Kentucky Route Zero isn’t simply an impeccably written, visually resplendent game that begs to be played, it’s an impeccably written, visually resplendent game that, ideally, should be played right now. As with many episodic games, there are those players who are holding off on starting Kentucky Route Zero until Act V drops and the entire series is available all at once. However, in doing so, players will miss out on the game’s abundant voids, some of which cannot be duplicated from their original contexts. These voids are where Kentucky Route Zero seeps into the real world, floating between foggy memories of past events to create a game experience that you’re actively “playing” even when you’re not.

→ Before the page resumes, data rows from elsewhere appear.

import Mathlib
import Literature.Analysis.FluidPDE.SuitableWeak
import HarnessLib
/-!
# The MODULATION DICTIONARY of the Type-II (log-)modulated similarity ansatz, I: physical time and the τ-clock
# (zone Z1 TEMPLATE §T1.2 (N1), (N2), (N4), §T1.4 (C2) — kernel-checked)

HONEST FRAMING (cell ns-blowup GROUP B «PROFILE SEARCH», zone Z1 «Type-II log-modulated DSS ansatz for axisymmetric
Navier–Stokes — no CAP template exists, the template IS the deliverable»; human rulings D-0035/D-0074): this file
kernel-checks the ONE-VARIABLE CALCULUS of the template's change of variables (`HOME/profile/z1/TEMPLATE.md` §T1.0 (E1),
§T1.2, profile-refuter K-audit PASS). **Nothing here is a statement about Navier–Stokes**: no solution, profile, blow-up or
regularity claim appears; the only fluid object mentioned is the tree's *definition* `Literature.Analysis.FluidPDE.IsTypeIBlowup`
(the Type-I rate `‖u(t)‖ ≤ C/√(T−t)` eventually), against which the gauge dictionary is stated literally, for an ARBITRARY
field `u` gauged by a scale `λ`. «violates: n/a — dictionary»; bears_on LADDER-NS N5/Z1 → N1 linear core / N0⁻.

THE CHANGE OF VARIABLES (TEMPLATE (E1)): blow-up time `T`, scale `λ(t) ↓ 0`, clock `τ(t) = ∫ λ⁻² dt`, MODULATION
`a := −λ λ̇ = −½ d(λ²)/dt`; gauge N-a: `λ(t) := 1/‖u(t)‖_∞`. What is proved:
* (N2) `λ(t)² = 2 ∫_t^T a` when `λ(T) = 0` (`scale_sq_eq_two_mul_integral`); the FORWARD MEAN `ā(t) := (T−t)⁻¹∫_t^T a`
  equals `λ(t)²/(2(T−t))` (`forwardMean_eq`) and the Type-I quantity is `(T−t)·λ⁻² = 1/(2ā)` (`typeI_quantity_eq`).
* (N4)/(C2) pointwise: `λ⁻¹ ≤ C/√(T−t) ↔ 1/(2C²) ≤ ā` (`inv_scale_le_iff_forwardMean_ge`) and the Leray-side twin
  `c/√(T−t) ≤ λ⁻¹ ↔ ā ≤ 1/(2c²)` (`leray_lower_iff_forwardMean_le`): Type I is a LOWER bound on `ā`, Leray's lower rate
  an UPPER bound.
* (N4)/(N4′) against the tree decl: for a field `u` with `‖u(t,x)‖ ≤ λ(t)⁻¹` near `T`, `ā ≥ c > 0` eventually ⇒
  `IsTypeIBlowup u T` (`isTypeIBlowup_of_forwardMean_ge`); conversely, if `λ⁻¹` is attained/exceeded at some point at each
  time (sup = max, TEMPLATE (G1)), `IsTypeIBlowup u T` ⇒ `ā` eventually bounded below (`forwardMean_ge_of_isTypeIBlowup`);
  hence the template's `violates: V-T2` reads «liminf ā = 0» (`not_isTypeIBlowup_of_forwardMean_lt`).
* (N1) in the τ-clock: `λ(τ) = λ₀ exp(−∫_{τ₀}^τ a)` solves `dλ/dτ = −aλ` (`hasDerivAt_scale_exp`); the physical clock
  `t(τ) = t₀ + ∫_{τ₀}^τ λ²` has `dt/dτ = λ²` (`hasDerivAt_physicalClock`), converges to `T = t₀ + ∫_{τ₀}^∞ λ²` when `λ²`
  is integrable (`tendsto_physicalClock`: finite-time blow-up ⇔ `∫^∞ λ² < ∞`) with `T − t(τ) = ∫_τ^∞ λ²`
  (`remaining_time_eq_integral_Ioi`).
The law classes of TEMPLATE (N3) (power-law `a = κ/τ`; log-modulated `λ² = (T−t)L^{−2κ′}`, Hou's `κ′ = ½`) are in the
companion file `TypeIIModulationLawClasses.lean`.

WHAT IS NOT HERE: anything about a fluid; TEMPLATE (L4)–(L6) (the inner object is a counterexample to an OPEN Liouville
problem — not computable); (G4)/(C9) is the tree's `Literature.Analysis.FluidPDE.not_jointFit_sqrtRate_logRate`; constant-
exponent dictionaries are `Literature.Analysis.FluidPDE.SelfSimilarCollapseAnsatz` / `…HouTwoScaleRescaling`. PLACEMENT:
cell-own calculus next to `AxisModelExponentDictionary` (profile-eng-10). Author: ns-blowup-profile-eng-1 g4, 2026-08-26.
-/
open Real Filter Topology MeasureTheory Set intervalIntegral

namespace Summit.NavierStokesRegularity.OSWSelfSimilar
namespace TypeIIModulationDictionary

/-! ## §1 Physical time: `λ² = 2∫a`, the forward mean, and the Type-I dictionary (TEMPLATE (N2), (N4), (C2)) -/

/-- **(N2)** If the scale `λ` has derivative `λ′` on `[t, T]`, `λλ′` is integrable there and `λ(T) = 0`, then
`λ(t)² = 2 ∫_t^T a` with the MODULATION `a := −λ λ′ = −½ (λ²)′`. (Fundamental theorem of calculus.) [new here — dictionary] -/
theorem scale_sq_eq_two_mul_integral {lam dlam : ℝ → ℝ} {t T : ℝ}
    (hderiv : ∀ s ∈ uIcc t T, HasDerivAt lam (dlam s) s)
    (hint : IntervalIntegrable (fun s => lam s * dlam s) volume t T) (hT : lam T = 0) :
    lam t ^ 2 = 2 * ∫ s in t..T, -(lam s * dlam s) := by
  have hF : ∀ s ∈ uIcc t T, HasDerivAt (fun s => lam s * lam s) (dlam s * lam s + lam s * dlam s) s :=
    fun s hs => (hderiv s hs).mul (hderiv s hs)
  have hint2 : IntervalIntegrable (fun s => dlam s * lam s + lam s * dlam s) volume t T := by
    have : (fun s => dlam s * lam s + lam s * dlam s) = fun s => 2 * (lam s * dlam s) := by
      funext s; ring
    rw [this]; exact hint.const_mul 2
  have hftc := integral_eq_sub_of_hasDerivAt hF hint2
  have h2 : (∫ s in t..T, dlam s * lam s + lam s * dlam s) = 2 * ∫ s in t..T, lam s * dlam s := by
    have : (fun s => dlam s * lam s + lam s * dlam s) = fun s => 2 * (lam s * dlam s) := by
      funext s; ring
    rw [this, intervalIntegral.integral_const_mul]
  rw [hT, h2] at hftc
  rw [intervalIntegral.integral_neg]
  nlinarith [hftc]

/-- **The forward mean.** With `λ(t)² = 2∫_t^T a` (previous lemma, `a = −λλ′`), the forward time-average
`ā(t) := (T−t)⁻¹ ∫_t^T a` equals `λ(t)²/(2(T−t))` — the quantity every later statement is phrased in. [new here — dictionary] -/
theorem forwardMean_eq {lam dlam : ℝ → ℝ} {t T : ℝ}
    (hderiv : ∀ s ∈ uIcc t T, HasDerivAt lam (dlam s) s)
    (hint : IntervalIntegrable (fun s => lam s * dlam s) volume t T) (hT : lam T = 0) :
    (T - t)⁻¹ * ∫ s in t..T, -(lam s * dlam s) = lam t ^ 2 / (2 * (T - t)) := by
  rw [scale_sq_eq_two_mul_integral hderiv hint hT]
  rcases eq_or_ne (T - t) 0 with h | h
  · simp [h]
  · field_simp

/-- **(N4) dictionary, pointwise.** In gauge N-a (`‖u(t)‖_∞ = λ(t)⁻¹`) the Type-I quantity is
`(T − t)·λ(t)⁻² = 1/(2ā(t))` with `ā(t) = λ(t)²/(2(T−t))`. [new here — dictionary] -/
theorem typeI_quantity_eq {lamt t T : ℝ} (ht : t < T) (hlam : 0 < lamt) :
    (T - t) * lamt⁻¹ ^ 2 = (2 * (lamt ^ 2 / (2 * (T - t))))⁻¹ := by
  have h1 : 0 < T - t := sub_pos.mpr ht
  field_simp

/-- **(N4) Type-I side.** For `t < T`, `λ > 0`, `C > 0`: `λ⁻¹ ≤ C/√(T−t) ↔ 1/(2C²) ≤ λ²/(2(T−t)) = ā`.
[new here — dictionary] -/
theorem inv_scale_le_iff_forwardMean_ge {lamt t T C : ℝ} (ht : t < T) (hlam : 0 < lamt) (hC : 0 < C) :
    lamt⁻¹ ≤ C / Real.sqrt (T - t) ↔ 1 / (2 * C ^ 2) ≤ lamt ^ 2 / (2 * (T - t)) := by
  have h1 : 0 < T - t := sub_pos.mpr ht
  have hs : 0 < Real.sqrt (T - t) := Real.sqrt_pos.mpr h1
  have hsq : Real.sqrt (T - t) ^ 2 = T - t := Real.sq_sqrt h1.le
  rw [inv_le_comm₀ hlam (div_pos hC hs), inv_div, div_le_iff₀ hC,
    div_le_div_iff₀ (by positivity) (by positivity)]
  constructor
  · intro h
    have h' : Real.sqrt (T - t) ^ 2 ≤ (lamt * C) ^ 2 := by
      exact pow_le_pow_left₀ hs.le h 2
    nlinarith [h', hsq]
  · intro h
    have h' : Real.sqrt (T - t) ^ 2 ≤ (lamt * C) ^ 2 := by nlinarith [h, hsq]
    exact (pow_le_pow_iff_left₀ hs.le (by positivity) two_ne_zero).mp h'

/-- **(C2) Leray side.** For `t < T`, `λ > 0`, `c > 0`: the Leray lower rate `c/√(T−t) ≤ λ⁻¹` holds iff
`ā = λ²/(2(T−t)) ≤ 1/(2c²)` — Leray's lower bound is an UPPER bound on the forward mean of `a`. [new here — dictionary] -/
theorem leray_lower_iff_forwardMean_le {lamt t T c : ℝ} (ht : t < T) (hlam : 0 < lamt) (hc : 0 < c) :
    c / Real.sqrt (T - t) ≤ lamt⁻¹ ↔ lamt ^ 2 / (2 * (T - t)) ≤ 1 / (2 * c ^ 2) := by
  have h1 : 0 < T - t := sub_pos.mpr ht
  have hs : 0 < Real.sqrt (T - t) := Real.sqrt_pos.mpr h1
  have hsq : Real.sqrt (T - t) ^ 2 = T - t := Real.sq_sqrt h1.le
  rw [le_inv_comm₀ (div_pos hc hs) hlam, inv_div, le_div_iff₀ hc,
    div_le_div_iff₀ (by positivity) (by positivity)]
  constructor
  · intro h
    have h' : (lamt * c) ^ 2 ≤ Real.sqrt (T - t) ^ 2 := pow_le_pow_left₀ (by positivity) h 2
    nlinarith [h', hsq]
  · intro h
    have h' : (lamt * c) ^ 2 ≤ Real.sqrt (T - t) ^ 2 := by nlinarith [h, hsq]
    exact (pow_le_pow_iff_left₀ (by positivity) hs.le two_ne_zero).mp h'

section gauge

variable {E : Type*} [NormedAddCommGroup E]

/-- **(N4) ⇐, literally against the tree's `IsTypeIBlowup`.** If a field `u` is gauged by `λ` from above near `T`
(`‖u(t,x)‖ ≤ λ(t)⁻¹`, `λ > 0`) and the forward mean `ā(t) = λ(t)²/(2(T−t))` is eventually `≥ c > 0`, then `u` obeys
the Type-I rate with `C = 1/√(2c)`. [new here — dictionary] -/
theorem isTypeIBlowup_of_forwardMean_ge {u : ℝ → E → E} {T : ℝ} {lam : ℝ → ℝ} {c : ℝ} (hc : 0 < c)
    (hlam : ∀ᶠ t in 𝓝[<] T, 0 < lam t) (hbound : ∀ᶠ t in 𝓝[<] T, ∀ x, ‖u t x‖ ≤ (lam t)⁻¹)
    (hmean : ∀ᶠ t in 𝓝[<] T, c ≤ lam t ^ 2 / (2 * (T - t))) :
    Literature.Analysis.FluidPDE.IsTypeIBlowup u T := by
  refine ⟨1 / Real.sqrt (2 * c), ?_⟩
  have hlt : ∀ᶠ t in 𝓝[<] T, t < T := eventually_nhdsWithin_of_forall fun t ht => ht
  filter_upwards [hlam, hbound, hmean, hlt] with t h1 h2 h3 h4
  intro x
  have hC : 0 < 1 / Real.sqrt (2 * c) := by positivity
  have key : (lam t)⁻¹ ≤ (1 / Real.sqrt (2 * c)) / Real.sqrt (T - t) := by
    rw [inv_scale_le_iff_forwardMean_ge h4 h1 hC]
    have : 1 / (2 * (1 / Real.sqrt (2 * c)) ^ 2) = c := by
      rw [div_pow, one_pow, Real.sq_sqrt (by positivity)]; field_simp
    rw [this]; exact h3
  exact (h2 x).trans key

/-- **(N4) ⇒.** If `u` is Type I at `T` and `λ(t)⁻¹` is (eventually) ATTAINED OR EXCEEDED by `‖u(t, ·)‖` at some point
(gauge N-a: `λ = 1/‖u‖_∞` with the supremum a maximum — TEMPLATE (G1)), then the forward mean is eventually bounded
below: `∃ c > 0, ā(t) ≥ c` near `T`. [new here — dictionary] -/
theorem forwardMean_ge_of_isTypeIBlowup {u : ℝ → E → E} {T : ℝ} {lam : ℝ → ℝ}
    (hlam : ∀ᶠ t in 𝓝[<] T, 0 < lam t) (hattain : ∀ᶠ t in 𝓝[<] T, ∃ x, (lam t)⁻¹ ≤ ‖u t x‖)
    (hI : Literature.Analysis.FluidPDE.IsTypeIBlowup u T) :
    ∃ c : ℝ, 0 < c ∧ ∀ᶠ t in 𝓝[<] T, c ≤ lam t ^ 2 / (2 * (T - t)) := by
  obtain ⟨C, hCev⟩ := hI
  have hlt : ∀ᶠ t in 𝓝[<] T, t < T := eventually_nhdsWithin_of_forall fun t ht => ht
  -- `C > 0` is forced: at one time the attained positive value sits below `C/√(T−t)`.
  have hCpos : 0 < C := by
    obtain ⟨t, h1, ⟨x, hx⟩, h3, h4⟩ := (hlam.and (hattain.and (hCev.and hlt))).exists
    have hpos : 0 < C / Real.sqrt (T - t) := lt_of_lt_of_le (lt_of_lt_of_le (inv_pos.mpr h1) hx) (h3 x)
    have hs : 0 < Real.sqrt (T - t) := Real.sqrt_pos.mpr (sub_pos.mpr h4)
    by_contra hC
    have : C / Real.sqrt (T - t) ≤ 0 := div_nonpos_of_nonpos_of_nonneg (not_lt.mp hC) hs.le
    linarith
  refine ⟨1 / (2 * C ^ 2), by positivity, ?_⟩
  filter_upwards [hlam, hattain, hCev, hlt] with t h1 ⟨x, hx⟩ h3 h4
  exact (inv_scale_le_iff_forwardMean_ge h4 h1 hCpos).mp (hx.trans (h3 x))

/-- **`violates: V-T2` in template variables (TEMPLATE (N4′)/(N5)).** In gauge N-a (sup attained), if for every
`c > 0` the forward mean `ā(t) = λ(t)²/(2(T−t))` drops below `c` at times arbitrarily close to `T` («liminf ā = 0»), the
field is NOT Type I. Contrapositive of `forwardMean_ge_of_isTypeIBlowup`. [new here — dictionary] -/
theorem not_isTypeIBlowup_of_forwardMean_lt {u : ℝ → E → E} {T : ℝ} {lam : ℝ → ℝ}
    (hlam : ∀ᶠ t in 𝓝[<] T, 0 < lam t) (hattain : ∀ᶠ t in 𝓝[<] T, ∃ x, (lam t)⁻¹ ≤ ‖u t x‖)
    (hliminf : ∀ c : ℝ, 0 < c → ∃ᶠ t in 𝓝[<] T, lam t ^ 2 / (2 * (T - t)) < c) :
    ¬ Literature.Analysis.FluidPDE.IsTypeIBlowup u T := by
  intro hI
  obtain ⟨c, hc, hev⟩ := forwardMean_ge_of_isTypeIBlowup hlam hattain hI
  exact (hliminf c hc).and_eventually hev |>.exists.elim fun t ht => (not_le.mpr ht.1) ht.2

end gauge

/-! ## §2 The τ-clock: `λ(τ) = λ₀ e^{−∫a}` and `t(τ) = t₀ + ∫ λ²` (TEMPLATE (N1)) -/

/-- **(N1)** For a continuous modulation `a`, `λ(τ) := λ₀ exp(−∫_{τ₀}^τ a)` solves the scale ODE `dλ/dτ = −a(τ) λ(τ)`
(the τ-clock form of `a = −λ dλ/dt`, `dt = λ² dτ`). [new here — dictionary] -/
theorem hasDerivAt_scale_exp {a : ℝ → ℝ} (ha : Continuous a) (lam0 τ0 τ : ℝ) :
    HasDerivAt (fun σ => lam0 * Real.exp (-(∫ s in τ0..σ, a s)))
      (-(a τ) * (lam0 * Real.exp (-(∫ s in τ0..τ, a s)))) τ := by
  have h1 : HasDerivAt (fun σ => ∫ s in τ0..σ, a s) (a τ) τ := (ha.integral_hasStrictDerivAt τ0 τ).hasDerivAt
  have h1' : HasDerivAt (fun σ => -(∫ s in τ0..σ, a s)) (-(a τ)) τ := h1.neg
  have h2 := (h1'.exp).const_mul lam0
  refine h2.congr_deriv ?_
  ring

/-- **(N1) clock.** For a continuous scale `λ`, the physical clock `t(τ) := t₀ + ∫_{τ₀}^τ λ(σ)² dσ` has
`dt/dτ = λ(τ)²` (i.e. `dτ/dt = λ⁻²`). [new here — dictionary] -/
theorem hasDerivAt_physicalClock {lam : ℝ → ℝ} (hlam : Continuous lam) (t0 τ0 τ : ℝ) :
    HasDerivAt (fun σ => t0 + ∫ s in τ0..σ, lam s ^ 2) (lam τ ^ 2) τ := by
  have h1 : HasDerivAt (fun σ => ∫ s in τ0..σ, lam s ^ 2) (lam τ ^ 2) τ :=
    ((hlam.pow 2).integral_hasStrictDerivAt τ0 τ).hasDerivAt
  simpa using h1.const_add t0

/-- **(N1) finite-time blow-up ⇔ `∫^∞ λ² < ∞`.** If `λ²` is integrable on `(τ₀, ∞)`, the physical clock converges:
`t(τ) → T := t₀ + ∫_{τ₀}^∞ λ²` as `τ → ∞` — the singular time is reached at τ = ∞. [new here — dictionary] -/
theorem tendsto_physicalClock {lam : ℝ → ℝ} (t0 τ0 : ℝ)
    (hint : IntegrableOn (fun s => lam s ^ 2) (Ioi τ0)) :
    Tendsto (fun σ => t0 + ∫ s in τ0..σ, lam s ^ 2) atTop (𝓝 (t0 + ∫ s in Ioi τ0, lam s ^ 2)) :=
  (intervalIntegral_tendsto_integral_Ioi τ0 hint tendsto_id).const_add t0

/-- The remaining time in the clock: for `τ₀ ≤ τ`, `T − t(τ) = ∫_τ^∞ λ²` with `T = t₀ + ∫_{τ₀}^∞ λ²`,
`t(τ) = t₀ + ∫_{τ₀}^τ λ²`. [new here — dictionary] -/
theorem remaining_time_eq_integral_Ioi {lam : ℝ → ℝ} (t0 : ℝ) {τ0 τ : ℝ} (hτ : τ0 ≤ τ)
    (hint : IntegrableOn (fun s => lam s ^ 2) (Ioi τ0)) :
    (t0 + ∫ s in Ioi τ0, lam s ^ 2) - (t0 + ∫ s in τ0..τ, lam s ^ 2) = ∫ s in Ioi τ, lam s ^ 2 := by
  have hsplit : ∫ s in Ioi τ0, lam s ^ 2 = (∫ s in Ioc τ0 τ, lam s ^ 2) + ∫ s in Ioi τ, lam s ^ 2 := by
    rw [← setIntegral_union (Set.Ioc_disjoint_Ioi le_rfl) measurableSet_Ioi
      (hint.mono_set Ioc_subset_Ioi_self) (hint.mono_set (Ioi_subset_Ioi hτ)),
      Ioc_union_Ioi_eq_Ioi hτ]
  rw [intervalIntegral.integral_of_le hτ, hsplit]
  ring

end TypeIIModulationDictionary
end Summit.NavierStokesRegularity.OSWSelfSimilar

For starters, the gaps between Kentucky Route Zero releases help establish a contemplative pace for the episodes themselves. Each act lasts a mere one-to-two hours, and then it’s over. Every aspect of Kentucky Route Zero pushes players to savor it. You’ve heard of “slow food?” Well, this is “slow games.” There’s very little actively driving Kentucky Route Zero forward beyond podunk curiosity. Act IV makes this more apparent than ever, as players spend most of the episode drifting along the currents of the Echo, a subterranean river, making leisurely stops for small talk to flesh out the offbeat nuance of everyday spelunkers. On multiple occasions, characters will refer to the pace of life on the Echo as operating on “river time.” Which is to say, things happen when they happen. This is not too far off from developer Cardboard Computer’s mantra of “we’re getting there, thanks for your patience” in response to pleas for new chapters of the magical-realist saga. The team avoids hyping their releases with advance launch dates, instead preferring to unceremoniously drop chapters and interludes in players’ laps without warning beyond the occasional “soon.”
“what if Kentucky Route Zero wasn’t only a videogame?”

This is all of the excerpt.